- Il 6 maggio, la piattaforma intergovernativa delle Nazioni Unite per la scienza e la politica sulla biodiversità e i servizi ecosistemici ha pubblicato la sintesi di una ricerca di ampia portata sulle minacce alla biodiversità.
- I risultati sono terribili e indicano che circa 1 milione di specie tra piante e animali sono in via di estinzione.
- Il report completo di 1.500 pagine, che verrà pubblicato entro la fine dell'anno, solleva preoccupazioni sull'impatto che il collasso della biodiversità ha sul benessere umano.
La vita su questo pianeta, in tutta la sua ampia diversità, sta scomparendo più rapidamente ora di quanto abbia mai fatto nella storia dell’umanità, circa 1 milione di specie tra piante e animali sono in via di estinzione, afferma una nuova ricerca delle Nazioni Unite.
La Piattaforma intergovernativa di scienza e politica sulla biodiversità e i servizi ecosistemici, conosciuta come IPBES, ha pubblicato una sintesi dello studio il 6 maggio a Parigi.
“Le prove schiaccianti della valutazione globale dell’IPBES, provenienti da una vasta gamma di diversi campi di conoscenza, presentano un quadro inquietante”, ha detto Robert Watson, un chimico che presiede l’IPBES, in una dichiarazione da parte della piattaforma. “Stiamo erodendo le basi stesse delle nostre economie, mezzi di sussistenza, sicurezza alimentare, salute e qualità della vita in tutto il mondo”.
L’IPBES, che comprende rappresentanti provenienti da oltre 130 Paesi, prevede di pubblicare l’intero rapporto di 1.500 pagine, il più ampio fino ad oggi sul declino della biodiversità e il modo in cui si relaziona alla sopravvivenza umana, entro la fine dell’anno.

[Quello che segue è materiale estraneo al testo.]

import Summits.HubbardSuperconductivity.HubbardSuperconductivity.Theorems.AnisotropyChordTransferFibre3FinXDEvalW

/-!
# Route `AnisotropyChord` / H0 rotor rung: FIN per-`L` row-D (KT-2a″) cell facts, `L = 24`, cells 113–113

Kernel facts `xdCellAny0 24 (49/50) la lb aD = true` (in-kernel point tables, zero data; `decide +kernel`) for the combined-cell
grid of `L = 24` (g5 design, 1–2.5 % cells); assembled in `…FinXDTwentyFour`.  Prover seat `hubbard-h0-rotor-p3` g7; helper for piece A =
stmt-HubbardSuperconductivity-23918 of rung 19089 (`--supports`, helper class).  WHAT THIS IS NOT: nothing here proves superconductivity in the
Hubbard model (rotor TARGET as worded stays FALSE, g15 verdict); kernel facts for ONE hypothesis of ONE conditional reduction.
-/

set_option linter.dupNamespace false
set_option autoImplicit false

namespace Summit.HubbardSuperconductivity.HubbardSuperconductivity.Theorems.AnisotropyChord.Transfer.Fibre3

namespace FinXD

/-- cell 113 of `L = 24` (`cert`). [folklore] -/
theorem xd24_113 : xdCellAny0 24 (49/50 : ℚ) 1514808989703484 1552679214446072 (2/25 : ℚ) = true := by (rw [← xdCellAnyW0_eq]; decide +kernel)

end FinXD

end Summit.HubbardSuperconductivity.HubbardSuperconductivity.Theorems.AnisotropyChord.Transfer.Fibre3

Si tratta del risultato di un’indagine su circa 15.000 studi condotti da 145 ricercatori. Le prospettive per le specie con cui condividiamo il pianeta – e da cui dipendiamo – sono terribili, secondo gli autori.
Sulla terraferma, il numero di specie si è ridotto in media del 20 percento, soprattutto negli ultimi 120 anni. I gruppi sensibili di animali sono stati colpiti in modo particolarmente duro, con il 40% di anfibi e circa un terzo rispettivamente di coralli e mammiferi marini che si trovano di fronte a una possibile estinzione.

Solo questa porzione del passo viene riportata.